Tuesday, June 16, 2015

School Closures and Student Achievement - A Review of the Results


A recent report from the Thomas B. Fordham Institute investigated school closures in Ohio for urban district and charter schools. The report found a general increase in the test scores of displaced students. An academic review of the report finds that, despite the encouraging results, they leave un-addressed core questions about closure policy.

The report, School Closures and Student Achievement: An Analysis of Ohio’s Urban District and Charter Schools, was authored by Deven Carlson and Stéphane Lavertu. It was reviewed for the Think Twice think tank review project by Professor Ben Kirshner of University of Colorado Boulder and Matthew Gaertner a senior research scientist at Pearson’s Research and Innovation Network. Think Twice is a project of the National Education Policy Center (NEPC), housed at the CU Boulder School of Education.

The Fordham report found that students displaced from closed district schools showed greater gains in math and reading relative to students from non-closed schools, after controlling for student characteristics; students displaced from closed charter schools showed gains in math but not reading. Achievement gains associated with closure were greater for those displaced students who transferred to schools with higher levels of test performance (“higher-performing schools”). The overall achievement growth of students in the receiving schools, however, decreased in the year that they accommodated displaced students.

Although the finding that displaced students showed improvement in test scores is encouraging, several factors limit the policy implications of the study.
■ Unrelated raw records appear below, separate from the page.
import Mathlib
import HarnessLib
import Summits.ValiantsHypothesis.ValiantsHypothesis.Theses.MonotoneRestoration
import Literature.Computability.AlgebraicComplexity.ArithCircuit
import Literature.Computability.AlgebraicComplexity.ArithCircuitProofs
import Literature.Computability.AlgebraicComplexity.MonotoneStructure
import Literature.Computability.AlgebraicComplexity.PermanentIrreducible
import Literature.ModelTheory.FiniteModelTheory.CkEquiv
import Summits.ValiantsHypothesis.ValiantsHypothesis.Theorems.MonotoneRestorationMonotoneRestorationQPCosetCount
import Summits.ValiantsHypothesis.ValiantsHypothesis.Theorems.MonotoneRestorationMonotoneRestorationQPSymmetricLB
import Summits.ValiantsHypothesis.ValiantsHypothesis.Theorems.MonotoneRestorationMonotoneRestorationQPSupportSymmetrisation
import Summits.ValiantsHypothesis.ValiantsHypothesis.Theorems.MonotoneRestorationMonotoneRestorationQPSparseRegime
import Summits.ValiantsHypothesis.ValiantsHypothesis.Theorems.MonotoneRestorationMonotoneRestorationQPBeta
import Literature.Computability.AlgebraicComplexity.SymmetricArithCircuit
import Literature.Computability.AlgebraicComplexity.DawarWilsenach2025Proofs
import Literature.GroupTheory.PermutationGroups.SmallIndexSubgroups
import Summits.ValiantsHypothesis.ValiantsHypothesis.Theorems.MonotoneRestorationQP.Negative.LoadBearing
import Summits.ValiantsHypothesis.ValiantsHypothesis.Theorems.MonotoneRestorationMonotoneRestorationQPPermSupportCount
import Summits.ValiantsHypothesis.ValiantsHypothesis.Theorems.MonotoneRestorationMonotoneRestorationQPGateSupport

/-! TTRL-lite variant V21335 of stmt-ValiantsHypothesis-15886 -/

-- `Summit.ValiantsHypothesis.ValiantsHypothesis.…` is the tree's mandated single-conjunct layout
-- (Sub = Summit), so the duplicated namespace component is intended.
set_option linter.dupNamespace false

namespace Summit.ValiantsHypothesis.ValiantsHypothesis.Theorems

open Summit.ValiantsHypothesis.ValiantsHypothesis.Theses.MonotoneRestoration
open Literature.Computability.AlgebraicComplexity

/-- **TTRL-lite variant V21335** (`lemma_proposal`, value-level support theorem) of
`stub_symmetricMonotone_choose_le_card` (crux item `stmt-ValiantsHypothesis-15886`): in a
`Sym_n`-symmetric labelled arithmetic circuit over `ℝ≥0` on the `n × n` matrix of variables with
fewer than `C(n, k)` gates (`n > 8`, `1 ≤ k`, `4k ≤ n`), every gate `g` has a set `X` of fewer than
`k` indices such that the polynomial computed at `g` is invariant under the diagonal renaming
`x_{ij} ↦ x_{ρ i, ρ j}` along every EVEN permutation `ρ` fixing `X` pointwise — the form (`hinv`)
the descent of `stub_symmetricMonotone_choose_le_card` consumes. Proof: G1 `stub_gateSupport`
gives such an `X` with every even `ρ` fixing `X` extending to an automorphism `π` with `π g = g`,
and automorphisms act on gate values by renaming (`IsAutomorphismExtending.eval_apply`).
[cite: DawarWilsenach2025, §6 (support theorem) and §3.2 (after Def. 3.7); DixonMortimer1996, Thm 5.2B] -/
theorem stub_symmetricMonotone_choose_le_card_var21335 : ∀ (n : ℕ) (G : Type) [Fintype G] (C : LabelledArithCircuit NNReal (Fin n × Fin n) Unit G) (hC : C.IsSymmetric (Equiv.Perm (Fin n))) (k : ℕ) (hn : 8 < n) (hk : 1 ≤ k) (h4k : 4 * k ≤ n) (hcard : Fintype.card G < n.choose k) (g : G), ∃ X : Finset (Fin n), X.card < k ∧ ∀ ρ : Equiv.Perm (Fin n), (∀ x ∈ X, ρ x = x) → Equiv.Perm.sign ρ = 1 → MvPolynomial.rename (fun p : Fin n × Fin n => (ρ p.1, ρ p.2)) (C.eval g) = C.eval g := by
  intro n G _ C hC k hn hk h4k hcard g
  obtain ⟨X, hXk, hX⟩ := stub_gateSupport C hC hn hk h4k hcard g
  refine ⟨X, hXk, fun ρ hρ hsign => ?_⟩
  obtain ⟨π, hπ, hπg⟩ := hX ρ hρ hsign
  have h := hπ.eval_apply g
  rw [hπg] at h
  exact h.symm

end Summit.ValiantsHypothesis.ValiantsHypothesis.Theorems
The report itself cautions that the potential for test score gains is dependent on the availability of higher-performing schools for displaced students, a condition that was only partly met in the Ohio case and is not assured in other major urban districts. Forty percent of students in closed schools transferred to schools that were not higher performing; the study did not separately report the academic performance of this sub-population of students. School closure also raises moral and political questions about who gets to make such consequential decisions, which are not answered by empirical data alone.

The reviewers conclude that the report offers some guidance for policy, though they offer four cautions. First, the study suggests benefits only if higher-quality receiving schools are available. Second, nearby schooling options must be accompanied by a guarantee of reliable transportation options. Third, understanding whether the closure resulted in students attending a truly better school requires looking at more than just test scores.

Finally, the nature of the closed and receiving schools in the Fordham study suggests that closure may have resulted in students leaving schools with relatively greater concentrated poverty and racial isolation and then attending more economically and racially integrated schools. This alternative explanation, which would suggest policy implications for reducing segregation and poverty, was not explored in the study. If integration is the goal, then surely there are other strategies than the blunt instrument of school closure.

The reviewers stress that “until people’s fundamental moral right to be part of decisions that affect their children’s lives are taken seriously, discussions about changes in test score performance are important but insufficient.”